My Cockatiel Jasper has started to attack you every time you go near his toys in his cage. He is fine with you when he is out but when he is in the cage he wont let you near him. I use to be able to put my finger through the cage to stroke him but now he goes for me. I wounded if anyone one knows why this is and if I can do anything to stop this happening.

Nicola and Jasper xxxxxxx


----------



## jc119007 (Dec 28, 2009)

How old is he? Has he had any frights or kids banging on his cage? My boyfriend's cousin came over once and started banging on Curry's cage "to get him to sing" before I realised what she was up to (I'd stepped out of the room for all of 10 seconds), and he was quite testy after that, understandably . The only other time he was ansy in his cage was when he was really hormonal.


----------



## nicx (Oct 25, 2009)

Hi

We are not sure how old he is, all we know is he is young. As far as I know nobody has gave him any frights, this has just stared all of a sudden. I wish I know whats got him like this so I can hopefully get him to stop it.
I like the name Curry, is that a picture of him, he looks lovely.

Nicola and Jasper xxxxxx


----------



## xxxSpikexxx (Jul 30, 2007)

it could be hormones http://www.birdchannel.com/bird-beh...d-small-bird-behavior/hormonal-cockatiel.aspx Here is an article on cage aggresion http://www.lineolatedparakeet.net/m...deterring-cage-and-territorial-aggression_228


----------



## jc119007 (Dec 28, 2009)

Hi Nicx,

Yep, that's a pic of Curry as proof that he can be on his best behaviour  When Curry was hormonal he was ansy in and out of his cage but I've never really put my hand in his cage, I always just open the door and if he wants to come out he will, if not I just leave him be (with the door open). Sometimes he just wants to be by himself and that's cool with me, I'm not going to force him to be with me if he doesn't want to.

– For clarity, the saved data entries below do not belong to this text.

/-- **A negative curvature direction of `H` at the equilibrium gives lower energy arbitrarily close
by**: if `vᵀ∇ₓₓH(x*)v < 0` then `H(x* + εv) < H(x*)` with `V(x* + εv) > 0` for all small `ε > 0`
(second-order Taylor along the line: the slope `dH(x* + εv)/dε` vanishes at `ε = 0`, `∇H(x*) = 0`,
and has derivative `vᵀ∇ₓₓH(x*)v < 0` there). [cite: ShinZavala2020, Prop. 1 («local strict minimum … with ∇ₓₓH(x*,u) > 0»), eqs. (11), (15)] -/
theorem H_lt_of_negCurvature (hB : ∀ i j, M.B i j = M.B j i) (hkP : ∀ i, M.kP i ≠ 0)
    (hτP : ∀ i, M.τP i ≠ 0) (hkQ : ∀ i, M.kQ i ≠ 0) (hτQ : ∀ i, M.τQ i ≠ 0) {xs : State n}
    (heq : M.field xs = 0) (hV : ∀ i, 0 < xs.2.2 i) {v : State n}
    (hv : pair v (M.hessCLM xs v) < 0) :
    ∃ ε₀ > 0, ∀ ε ∈ Set.Ioo (0 : ℝ) ε₀,
      (∀ e ∈ Set.Icc (0 : ℝ) ε, ∀ i, 0 < (xs + e • v).2.2 i) ∧ M.H (xs + ε • v) < M.H xs := by
  have hV0 : ∀ i, xs.2.2 i ≠ 0 := fun i => (hV i).ne'
  -- positivity of the voltages on a neighbourhood of `ε = 0`
  have hposev : ∀ i, ∀ᶠ e in 𝓝 (0 : ℝ), 0 < (xs + e • v).2.2 i := by
    intro i
    have hc : Continuous fun e : ℝ => (xs + e • v).2.2 i :=
      (continuous_apply i).comp (continuous_snd.comp (continuous_snd.comp
        (continuous_const.add (continuous_id.smul continuous_const))))
    have h0 : 0 < (xs + (0 : ℝ) • v).2.2 i := by simpa using hV i
    exact hc.continuousAt.eventually (lt_mem_nhds h0)
  obtain ⟨δ, hδ, hδpos⟩ := Metric.eventually_nhds_iff.1 (Filter.eventually_all.2 hposev)
  -- the slope `φ(ε) = dH(x* + εv)/dε = ⟨∇H(x* + εv), v⟩`, with `φ(0) = 0` and `φ'(0) = vᵀQv < 0`
  set φ : ℝ → ℝ := fun e => pair (M.gradH (xs + e • v)) v with hφ
  have hφ0 : φ 0 = 0 := by
    have hcrit := (M.field_eq_zero_iff xs hkP hτP hkQ hτQ hV0).1 heq
    have hg : M.gradH xs = 0 := by
      refine Prod.ext (funext fun i => (hcrit i).1) (Prod.ext (funext fun i => (hcrit i).2.1)
        (funext fun i => (hcrit i).2.2))
    simp [hφ, hg, pair]
  -- `φ` is differentiable at `0` with derivative `pair (Q v) v`
  set Lv : State n →L[ℝ] ℝ :=
    ∑ k : Idx n, flat v k • ((ContinuousLinearMap.proj k).comp (flatL n)) with hLv
  have hLv_apply : ∀ w : State n, Lv w = pair w v := by
    intro w
    rw [pair_comm]
    simp only [hLv, FunLike.coe_sum, Finset.sum_apply, FunLike.coe_smul,
      Pi.smul_apply, ContinuousLinearMap.coe_comp, Function.comp_apply, flatL_apply,
      ContinuousLinearMap.proj_apply, smul_eq_mul, pair, dotProduct]
  have hline0 : HasDerivAt (fun e : ℝ => xs + e • v) v 0 := by
    simpa using ((hasDerivAt_id (0 : ℝ)).smul_const v).const_add xs
  have hgrad : HasDerivAt (fun e : ℝ => M.gradH (xs + e • v)) (M.hessCLM xs v) 0 := by
    have hG : HasFDerivAt M.gradH (M.hessCLM xs) (xs + (0 : ℝ) • v) := by
      simpa using M.hasFDerivAt_gradH xs hV0
    exact hG.comp_hasDerivAt (0 : ℝ) hline0
  have hφ' : HasDerivAt φ (pair v (M.hessCLM xs v)) 0 := by
    have h := Lv.hasFDerivAt.comp_hasDerivAt (0 : ℝ) hgrad
    have e1 : (fun e : ℝ => Lv (M.gradH (xs + e • v))) = φ := funext fun e => hLv_apply _
    rw [← e1]
    rw [hLv_apply, pair_comm] at h
    exact h
  -- hence `φ(ε) < 0` for small `ε > 0`
  have hslope : ∀ᶠ e in 𝓝[≠] (0 : ℝ), slope φ 0 e < 0 :=
    (hasDerivAt_iff_tendsto_slope.1 hφ').eventually (Iio_mem_nhds hv)
  have hneg : ∀ᶠ e in 𝓝[>] (0 : ℝ), φ e < 0 := by
    have h1 : ∀ᶠ e in 𝓝[>] (0 : ℝ), slope φ 0 e < 0 :=
      hslope.filter_mono (nhdsWithin_mono _ fun e he => ne_of_gt he)
    filter_upwards [h1, self_mem_nhdsWithin] with e he he0
    rw [slope_def_field, hφ0, sub_zero, sub_zero] at he
    have := mul_neg_of_neg_of_pos he (he0 : (0 : ℝ) < e)
    rwa [div_mul_cancel₀ _ (ne_of_gt he0)] at this
  obtain ⟨u, hu, huφ⟩ := mem_nhdsGT_iff_exists_Ioo_subset.1 hneg
  refine ⟨min u δ, lt_min hu hδ, fun ε hε => ?_⟩
  have hεu : ε < u := lt_of_lt_of_le hε.2 (min_le_left _ _)
  have hεδ : ε < δ := lt_of_lt_of_le hε.2 (min_le_right _ _)
  have hposseg : ∀ e ∈ Set.Icc (0 : ℝ) ε, ∀ i, 0 < (xs + e • v).2.2 i := by
    intro e he i
    refine hδpos ?_ i
    rw [dist_zero_right, Real.norm_eq_abs, abs_of_nonneg he.1]
    exact lt_of_le_of_lt he.2 hεδ
  refine ⟨hposseg, ?_⟩
  -- mean value theorem on `[0, ε]`
  have hderiv : ∀ e ∈ Set.Icc (0 : ℝ) ε, HasDerivAt (fun e : ℝ => M.H (xs + e • v)) (φ e) e :=
    fun e he => M.hasDerivAt_H_line hB xs v (hposseg e he)
  have hcont : ContinuousOn (fun e : ℝ => M.H (xs + e • v)) (Set.Icc 0 ε) :=
    fun e he => (hderiv e he).continuousAt.continuousWithinAt
  obtain ⟨ξ, hξ, hξeq⟩ := exists_hasDerivAt_eq_slope (fun e : ℝ => M.H (xs + e • v)) φ hε.1 hcont
    (fun e he => hderiv e ⟨he.1.le, he.2.le⟩)
  have hξneg : φ ξ < 0 := huφ ⟨hξ.1, hξ.2.trans hεu⟩
  rw [hξeq, sub_zero, zero_smul, add_zero] at hξneg
  have := (div_neg_iff.1 hξneg).resolve_left (fun h => absurd h.2 (not_lt.2 hε.1.le))
  linarith [this.1]
omit [NumberField M] in
/-- **The coefficient rows are affine in `u`**: `c_x(u) = c_x(0) + u₀·a_x + u₁·b_x`.
[cite: Deligne1979ShimuraVarieties, Prop. 2.3.10 (PDF p. 32)] -/
theorem censusCoeff_eq_affine (ρ : Φ.1) (k : Fin 1 ⊕ Fin 3) (u : Fin 2 → ℂ) :
    censusCoeff M Φ j τ T ρ k u = censusCoeff M Φ j τ T ρ k 0 + (u 0) • censusSlope M Φ j τ T 0 ρ k +
      (u 1) • censusSlope M Φ j τ T 1 ρ k := by
  by_cases hρ : ρ.1.comp j = τ
  · rcases k with k | k'
    · simp [censusCoeff, censusSlope, hρ]
    · -- the three `inr` rows over `τ`
      have hd : ∀ (k'' : Fin 2) (v : Fin 2 → ℂ), dRow k'' v ᵥ* ((T⁻¹ : GL (Fin 3) ℂ) : Matrix (Fin 3) (Fin 3) ℂ) =
          Pi.single (Fin.castSucc k'') (1 : ℂ) ᵥ* ((T⁻¹ : GL (Fin 3) ℂ) : Matrix (Fin 3) (Fin 3) ℂ) +
            (v k'') • (-(Pi.single (2 : Fin 3) (1 : ℂ) ᵥ* ((T⁻¹ : GL (Fin 3) ℂ) : Matrix (Fin 3) (Fin 3) ℂ))) := by
        intro k'' v
        rw [dRow, Matrix.sub_vecMul, Matrix.smul_vecMul, smul_neg, sub_eq_add_neg]
      have hl : liftVec u ᵥ* BallModel.J = liftVec 0 ᵥ* BallModel.J +
          (u 0) • (Pi.single (Fin.castSucc 0) (1 : ℂ) ᵥ* BallModel.J) +
          (u 1) • (Pi.single (Fin.castSucc 1) (1 : ℂ) ᵥ* BallModel.J) := by
        rw [liftVec_eq u, Matrix.add_vecMul, Matrix.add_vecMul, Matrix.smul_vecMul, Matrix.smul_vecMul]
      fin_cases k'
      · -- `k' = 0`: `(0 | d⁰(u)·T⁻¹)`
        show censusCoeff M Φ j τ T ρ (Sum.inr 0) u =
          censusCoeff M Φ j τ T ρ (Sum.inr 0) 0 + (u 0) • censusSlope M Φ j τ T 0 ρ (Sum.inr 0) +
            (u 1) • censusSlope M Φ j τ T 1 ρ (Sum.inr 0)
        have e1 : censusCoeff M Φ j τ T ρ (Sum.inr 0) u =
            Sum.elim (0 : Fin 1 → ℂ) (dRow 0 u ᵥ* ((T⁻¹ : GL (Fin 3) ℂ) : Matrix (Fin 3) (Fin 3) ℂ)) := by
          simp [censusCoeff, hρ]
        have e2 : censusCoeff M Φ j τ T ρ (Sum.inr 0) 0 =
            Sum.elim (0 : Fin 1 → ℂ) (dRow 0 0 ᵥ* ((T⁻¹ : GL (Fin 3) ℂ) : Matrix (Fin 3) (Fin 3) ℂ)) := by
          simp [censusCoeff, hρ]
        have e3 : censusSlope M Φ j τ T 0 ρ (Sum.inr 0) =
            Sum.elim (0 : Fin 1 → ℂ) (-(Pi.single (2 : Fin 3) (1 : ℂ) ᵥ* ((T⁻¹ : GL (Fin 3) ℂ) : Matrix (Fin 3) (Fin 3) ℂ))) := by
          simp [censusSlope, hρ]
        have e4 : censusSlope M Φ j τ T 1 ρ (Sum.inr 0) = 0 := by
          simp [censusSlope, hρ]
        rw [e1, e2, e3, e4, smul_zero, add_zero, hd 0 u, hd 0 0]
        funext i; rcases i with i | i <;> simp
      · -- `k' = 1`
        show censusCoeff M Φ j τ T ρ (Sum.inr 1) u =
          censusCoeff M Φ j τ T ρ (Sum.inr 1) 0 + (u 0) • censusSlope M Φ j τ T 0 ρ (Sum.inr 1) +
            (u 1) • censusSlope M Φ j τ T 1 ρ (Sum.inr 1)
        have e1 : censusCoeff M Φ j τ T ρ (Sum.inr 1) u =
            Sum.elim (0 : Fin 1 → ℂ) (dRow 1 u ᵥ* ((T⁻¹ : GL (Fin 3) ℂ) : Matrix (Fin 3) (Fin 3) ℂ)) := by
          simp [censusCoeff, hρ]
        have e2 : censusCoeff M Φ j τ T ρ (Sum.inr 1) 0 =
            Sum.elim (0 : Fin 1 → ℂ) (dRow 1 0 ᵥ* ((T⁻¹ : GL (Fin 3) ℂ) : Matrix (Fin 3) (Fin 3) ℂ)) := by
          simp [censusCoeff, hρ]
        have e3 : censusSlope M Φ j τ T 0 ρ (Sum.inr 1) = 0 := by
          simp [censusSlope, hρ]
        have e4 : censusSlope M Φ j τ T 1 ρ (Sum.inr 1) =
            Sum.elim (0 : Fin 1 → ℂ) (-(Pi.single (2 : Fin 3) (1 : ℂ) ᵥ* ((T⁻¹ : GL (Fin 3) ℂ) : Matrix (Fin 3) (Fin 3) ℂ))) := by
          simp [censusSlope, hρ]
        rw [e1, e2, e3, e4, smul_zero, add_zero, hd 1 u, hd 1 0]
        funext i; rcases i with i | i <;> simp
      · -- `k' = 2`: `(0 | (wᵀJ)·T̄⁻¹)`
        show censusCoeff M Φ j τ T ρ (Sum.inr 2) u =
          censusCoeff M Φ j τ T ρ (Sum.inr 2) 0 + (u 0) • censusSlope M Φ j τ T 0 ρ (Sum.inr 2) +
            (u 1) • censusSlope M Φ j τ T 1 ρ (Sum.inr 2)
        have e1 : ∀ v : Fin 2 → ℂ, censusCoeff M Φ j τ T ρ (Sum.inr 2) v =
            Sum.elim (0 : Fin 1 → ℂ) ((liftVec v ᵥ* BallModel.J) ᵥ*
              (((T⁻¹ : GL (Fin 3) ℂ) : Matrix (Fin 3) (Fin 3) ℂ).map (starRingEnd ℂ))) := by
          intro v
          simp only [censusCoeff]
          rw [if_pos hρ]
          simp
        have e3 : ∀ a : Fin 2, censusSlope M Φ j τ T a ρ (Sum.inr 2) =
            Sum.elim (0 : Fin 1 → ℂ) ((Pi.single (Fin.castSucc a) (1 : ℂ) ᵥ* BallModel.J) ᵥ*
              (((T⁻¹ : GL (Fin 3) ℂ) : Matrix (Fin 3) (Fin 3) ℂ).map (starRingEnd ℂ))) := by
          intro a
          simp only [censusSlope]
          rw [if_pos hρ]
          fin_cases a <;> simp
        rw [e1 u, e1 0, e3 0, e3 1, hl, Matrix.add_vecMul, Matrix.add_vecMul, Matrix.smul_vecMul,
          Matrix.smul_vecMul]
        funext i; rcases i with i | i <;> simp
  · simp [censusCoeff, censusSlope, hρ]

I figured that since outside the cage is my territory, then his cage is his territory, so he got a sense of security. When he was really hormonal & playing up his time out (15mins) was therefore in his territory and not mine, he was only allowed out when he had calmed down. Different people have different methods but I found this was the easiest & most efficient for both of us.


----------



## seaofdreams (Dec 29, 2009)

Are any of his toys reflective? He might be seeing his own reflection as a "mate" and is defending it.


----------



## nicx (Oct 25, 2009)

Hi

Thank you all for your reply's. we have moved his cage around and took out the toys that he was attacking you when we went near them and he is a lot happier now. A big thank you for me and Jasper xxxxxx


----------